▶ PROBLEM TO WORK ON: Below this line is the material. Write out only its lines from the one containing "(Matrix.of fun a b : Fin (k * 2) =>" through the one containing "end HubbardWick", both kept, exactly.
+++ DATA FOR ANALYSIS
/-- The time map of the same word: `0` for the observable, `s_i` for the pairs of vertex `i`.
[folklore] -/
def hubbardWordTime {k : ℕ} (s : Fin k → ℂ) : Fin (k * 2 + 1) → ℂ :=
  Fin.cons 0 fun m => s (finProdFinEquiv.symm m).1

/-- Position `0` carries the observable orbital. [folklore] -/
@[simp] theorem hubbardWordOrb_zero {k : ℕ} (o : Orb Λ) (f : Fin k → Λ) :
    hubbardWordOrb o f 0 = o := rfl

/-- Position `1 + 2i + j` carries the orbital `(x_i, j)`. [folklore] -/
@[simp] theorem hubbardWordOrb_succ {k : ℕ} (o : Orb Λ) (f : Fin k → Λ) (m : Fin (k * 2)) :
    hubbardWordOrb o f m.succ = orb (f (finProdFinEquiv.symm m).1) (finProdFinEquiv.symm m).2 := by
  simp [hubbardWordOrb]

/-- The observable sits at time `0`. [folklore] -/
@[simp] theorem hubbardWordTime_zero {k : ℕ} (s : Fin k → ℂ) : hubbardWordTime s 0 = 0 := rfl

/-- The pairs of vertex `i` sit at time `s_i`. [folklore] -/
@[simp] theorem hubbardWordTime_succ {k : ℕ} (s : Fin k → ℂ) (m : Fin (k * 2)) :
    hubbardWordTime s m.succ = s (finProdFinEquiv.symm m).1 := by
  simp [hubbardWordTime]

end HubbardWord

section HubbardWick

variable {Λ : Type*} [LinearOrder Λ] [Fintype Λ]

/-- **The free expectations in the Dyson coefficients of the Hubbard two-point function are
determinants** (the time-ordered Wick theorem applied to the word
`c†_{xσ} c_{yσ'} ∏_i a⁺_{x_i↑}(s_i)a⁻_{x_i↑}(s_i)a⁺_{x_i↓}(s_i)a⁻_{x_i↓}(s_i)`): for a Hermitian
one-body matrix `h` on the orbitals and `a^±(s) = e^{s dΓ(h)} c^± e^{-s dΓ(h)}`,
`⟨c†_{xσ}c_{yσ'} ∏_i (⋯)⟩_{β, dΓ(h)} = det G` with the `(2k+1) × (2k+1)` matrix of free propagators
`G_{ab} = [e^{-t_b h}(1+e^{βh})⁻¹e^{t_a h}]_{o_b o_a}` (`a ≤ b`), `-[e^{-t_b h}(1+e^{-βh})⁻¹e^{t_a h}]_{o_b o_a}`
(`a > b`), orbitals `o = hubbardWordOrb` (creation side with `(x,σ)`, annihilation side with
`(y,σ')`) and times `t = hubbardWordTime s`. BGM 2006 §2.1 (2.8) with the Wick rule of §1.2.
[cite: BenfattoGiulianiMastropietro2006, §2.1 (2.8)] -/
theorem gibbsState_dGamma_twoPoint_mul_prod_hubbardVertex_eq_det {h : Matrix (Orb Λ) (Orb Λ) ℂ}
    (hh : h.IsHermitian) (β : ℝ) {k : ℕ} (x y : Λ) (σ σ' : Fin 2) (f : Fin k → Λ) (s : Fin k → ℂ) :
    gibbsState β (dGamma h) (creation (orb x σ) * annihilation (orb y σ') *
        (List.ofFn fun i : Fin k =>
          (exp (s i • dGamma h) * creation (orb (f i) 0) * exp (-(s i • dGamma h))) *
              (exp (s i • dGamma h) * annihilation (orb (f i) 0) * exp (-(s i • dGamma h))) *
            ((exp (s i • dGamma h) * creation (orb (f i) 1) * exp (-(s i • dGamma h))) *
              (exp (s i • dGamma h) * annihilation (orb (f i) 1) * exp (-(s i • dGamma h))))).prod) =
      (Matrix.of fun a b : Fin (k * 2 + 1) =>
          if a ≤ b then
            (exp (-(hubbardWordTime s b • h)) * (1 + exp ((β : ℂ) • h))⁻¹ *
              exp (hubbardWordTime s a • h)) (hubbardWordOrb (orb y σ') f b) (hubbardWordOrb (orb x σ) f a)
          else
            -(exp (-(hubbardWordTime s b • h)) * (1 + exp (-((β : ℂ) • h)))⁻¹ *
              exp (hubbardWordTime s a • h)) (hubbardWordOrb (orb y σ') f b)
                (hubbardWordOrb (orb x σ) f a)).det := by
  have key := gibbsState_dGamma_prod_evolved_eq_det hh β (hubbardWordOrb (orb x σ) f)
    (hubbardWordOrb (orb y σ') f) (hubbardWordTime s) (hubbardWordTime s)
  rw [List.ofFn_succ, List.prod_cons] at key
  simp only [hubbardWordOrb_zero, hubbardWordTime_zero, hubbardWordOrb_succ, hubbardWordTime_succ,
    zero_smul, neg_zero, exp_zero, Matrix.one_mul, Matrix.mul_one] at key
  rw [prod_ofFn_mul_two] at key
  simp only [Equiv.symm_apply_apply] at key
  exact key

/-- The same for the partition-function coefficients (no observable): the word
`∏_i a⁺_{x_i↑}(s_i)a⁻_{x_i↑}(s_i)a⁺_{x_i↓}(s_i)a⁻_{x_i↓}(s_i)` has free expectation `det G` with the
`2k × 2k` matrix of free propagators on the orbitals `(x_i, j)` at times `s_i`.
BGM 2006 §2.1 (2.6). [cite: BenfattoGiulianiMastropietro2006, §2.1 (2.6)] -/
theorem gibbsState_dGamma_prod_hubbardVertex_eq_det {h : Matrix (Orb Λ) (Orb Λ) ℂ}
    (hh : h.IsHermitian) (β : ℝ) {k : ℕ} (f : Fin k → Λ) (s : Fin k → ℂ) :
    gibbsState β (dGamma h)
        (List.ofFn fun i : Fin k =>
          (exp (s i • dGamma h) * creation (orb (f i) 0) * exp (-(s i • dGamma h))) *
              (exp (s i • dGamma h) * annihilation (orb (f i) 0) * exp (-(s i • dGamma h))) *
            ((exp (s i • dGamma h) * creation (orb (f i) 1) * exp (-(s i • dGamma h))) *
              (exp (s i • dGamma h) * annihilation (orb (f i) 1) * exp (-(s i • dGamma h))))).prod =
      (Matrix.of fun a b : Fin (k * 2) =>
          if a ≤ b then
            (exp (-(s (finProdFinEquiv.symm b).1 • h)) * (1 + exp ((β : ℂ) • h))⁻¹ *
              exp (s (finProdFinEquiv.symm a).1 • h))
              (orb (f (finProdFinEquiv.symm b).1) (finProdFinEquiv.symm b).2)
              (orb (f (finProdFinEquiv.symm a).1) (finProdFinEquiv.symm a).2)
          else
            -(exp (-(s (finProdFinEquiv.symm b).1 • h)) * (1 + exp (-((β : ℂ) • h)))⁻¹ *
              exp (s (finProdFinEquiv.symm a).1 • h))
              (orb (f (finProdFinEquiv.symm b).1) (finProdFinEquiv.symm b).2)
              (orb (f (finProdFinEquiv.symm a).1) (finProdFinEquiv.symm a).2)).det := by
  have key := gibbsState_dGamma_prod_evolved_eq_det hh β
    (fun m : Fin (k * 2) => orb (f (finProdFinEquiv.symm m).1) (finProdFinEquiv.symm m).2)
    (fun m : Fin (k * 2) => orb (f (finProdFinEquiv.symm m).1) (finProdFinEquiv.symm m).2)
    (fun m => s (finProdFinEquiv.symm m).1) (fun m => s (finProdFinEquiv.symm m).1)
  rw [prod_ofFn_mul_two] at key
  simp only [Equiv.symm_apply_apply] at key
  exact key

end HubbardWick


/-! ### Assembly: the perturbation series of the Hubbard model in determinant form -/

section Assembly

variable {Λ : Type*} [LinearOrder Λ] [Fintype Λ] (G : SimpleGraph Λ) [DecidableRel G.Adj]

/-- **BGM's perturbation series (2.8) for the Hubbard two-point function, in determinant form
(finite volume, operator level).** On any finite graph, for all real `β, t, μ, U`, sites `x, y`
and spins `σ, σ'`, with `h = hubbardOneBody G t μ` (`H₀ = dΓ(h)`), `Z₀ = Tr e^{-βH₀}`:
`Tr(e^{-β(H(t,U)-μN)} c†_{xσ} c_{yσ'}) = Σ_k U^k (-β)^k ∫_{0≤u₀≤⋯≤u_{k-1}≤1} Σ_{x⃗ ∈ Λ^k} Z₀ det G_k(x⃗, u) du`
where `G_k` is the `(2k+1) × (2k+1)` matrix of free propagators between the `2k+1`
creation/annihilation pairs of the word `c†_{xσ}c_{yσ'} ∏_i n_{x_i↑}(s_i) n_{x_i↓}(s_i)`
(`s_i = -βu_i`, orbitals `hubbardWordOrb`, times `hubbardWordTime`): entry
`[e^{-s_b h}(1+e^{βh})⁻¹e^{s_a h}]_{o_b o_a}` above the diagonal (creation pair `a` before
annihilation pair `b`) and `-[e^{-s_b h}(1+e^{-βh})⁻¹e^{s_a h}]_{o_b o_a}` below it — i.e.
`-g(𝐱_b - 𝐲_a)` with BGM's time-ordered free propagator (1.3)–(1.4) (creation before annihilation
at equal times, footnote 1). This is the "usual formal power series in `U` … for the Schwinger
functions" of BGM §2.1 (there encoded as the Grassmann integral (2.8)), proved convergent for
every `U` in every finite volume: `DysonExpansion` + `DysonOrderedIntegral` + the time-ordered
Wick theorem of `FermionQuasiFreeTimeOrderedWick`. BGM 2006 §1.2 (1.2)–(1.4), §2.1 (2.6)–(2.8).
[cite: BenfattoGiulianiMastropietro2006, §2.1 (2.8)] -/
theorem hasSum_hubbard_twoPoint_det (β t U μ : ℝ) (x y : Λ) (σ σ' : Fin 2) :
    HasSum (fun k : ℕ => (U : ℂ) ^ k * orderedIntegral k (fun u : Fin k → ℝ =>
        (-(β : ℂ)) ^ k * ∑ f : Fin k → Λ, Matrix.partitionFn β (dGamma (hubbardOneBody G t μ)) *
          (Matrix.of fun a b : Fin (k * 2 + 1) =>
            if a ≤ b then
              (exp (-(hubbardWordTime (fun i : Fin k => ((u i : ℝ) : ℂ) * -(β : ℂ)) b • hubbardOneBody G t μ)) * (1 + exp ((β : ℂ) • hubbardOneBody G t μ))⁻¹ *
                exp (hubbardWordTime (fun i : Fin k => ((u i : ℝ) : ℂ) * -(β : ℂ)) a • hubbardOneBody G t μ)) (hubbardWordOrb (orb y σ') f b) (hubbardWordOrb (orb x σ) f a)
            else
              -(exp (-(hubbardWordTime (fun i : Fin k => ((u i : ℝ) : ℂ) * -(β : ℂ)) b • hubbardOneBody G t μ)) * (1 + exp (-((β : ℂ) • hubbardOneBody G t μ)))⁻¹ *
                exp (hubbardWordTime (fun i : Fin k => ((u i : ℝ) : ℂ) * -(β : ℂ)) a • hubbardOneBody G t μ)) (hubbardWordOrb (orb y σ') f b) (hubbardWordOrb (orb x σ) f a)).det) 1)
      ((Matrix.gibbsWeight β (hamiltonianWith G t U μ) *
        (creation (orb x σ) * annihilation (orb y σ'))).trace) := by
  haveI : Nonempty (Finset (Orb Λ)) := ⟨∅⟩
  have hZ : Matrix.partitionFn β (dGamma (hubbardOneBody G t μ)) ≠ 0 :=
    (Matrix.partitionFn_pos β (isHermitian_dGamma (isHermitian_hubbardOneBody G t μ))).ne'
  refine (hasSum_hubbard_trace_gibbsWeight_twoPoint G β t U μ x y σ σ').congr_fun fun k => ?_
  refine congrArg (fun F => (U : ℂ) ^ k * orderedIntegral k F 1) (funext fun u => ?_)
  refine congrArg (fun S => (-(β : ℂ)) ^ k * S) (Finset.sum_congr rfl fun f _ => ?_)
  rw [← gibbsState_dGamma_twoPoint_mul_prod_hubbardVertex_eq_det (isHermitian_hubbardOneBody G t μ) β
    x y σ σ' f (fun i : Fin k => ((u i : ℝ) : ℂ) * -(β : ℂ)), Matrix.gibbsState_apply,
    mul_inv_cancel_left₀ hZ]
++++++
▶ RESULT FOR THIS TASK:
      (Matrix.of fun a b : Fin (k * 2) =>
          if a ≤ b then
            (exp (-(s (finProdFinEquiv.symm b).1 • h)) * (1 + exp ((β : ℂ) • h))⁻¹ *
              exp (s (finProdFinEquiv.symm a).1 • h))
              (orb (f (finProdFinEquiv.symm b).1) (finProdFinEquiv.symm b).2)
              (orb (f (finProdFinEquiv.symm a).1) (finProdFinEquiv.symm a).2)
          else
            -(exp (-(s (finProdFinEquiv.symm b).1 • h)) * (1 + exp (-((β : ℂ) • h)))⁻¹ *
              exp (s (finProdFinEquiv.symm a).1 • h))
              (orb (f (finProdFinEquiv.symm b).1) (finProdFinEquiv.symm b).2)
              (orb (f (finProdFinEquiv.symm a).1) (finProdFinEquiv.symm a).2)).det := by
  have key := gibbsState_dGamma_prod_evolved_eq_det hh β
    (fun m : Fin (k * 2) => orb (f (finProdFinEquiv.symm m).1) (finProdFinEquiv.symm m).2)
    (fun m : Fin (k * 2) => orb (f (finProdFinEquiv.symm m).1) (finProdFinEquiv.symm m).2)
    (fun m => s (finProdFinEquiv.symm m).1) (fun m => s (finProdFinEquiv.symm m).1)
  rw [prod_ofFn_mul_two] at key
  simp only [Equiv.symm_apply_apply] at key
  exact key

end HubbardWick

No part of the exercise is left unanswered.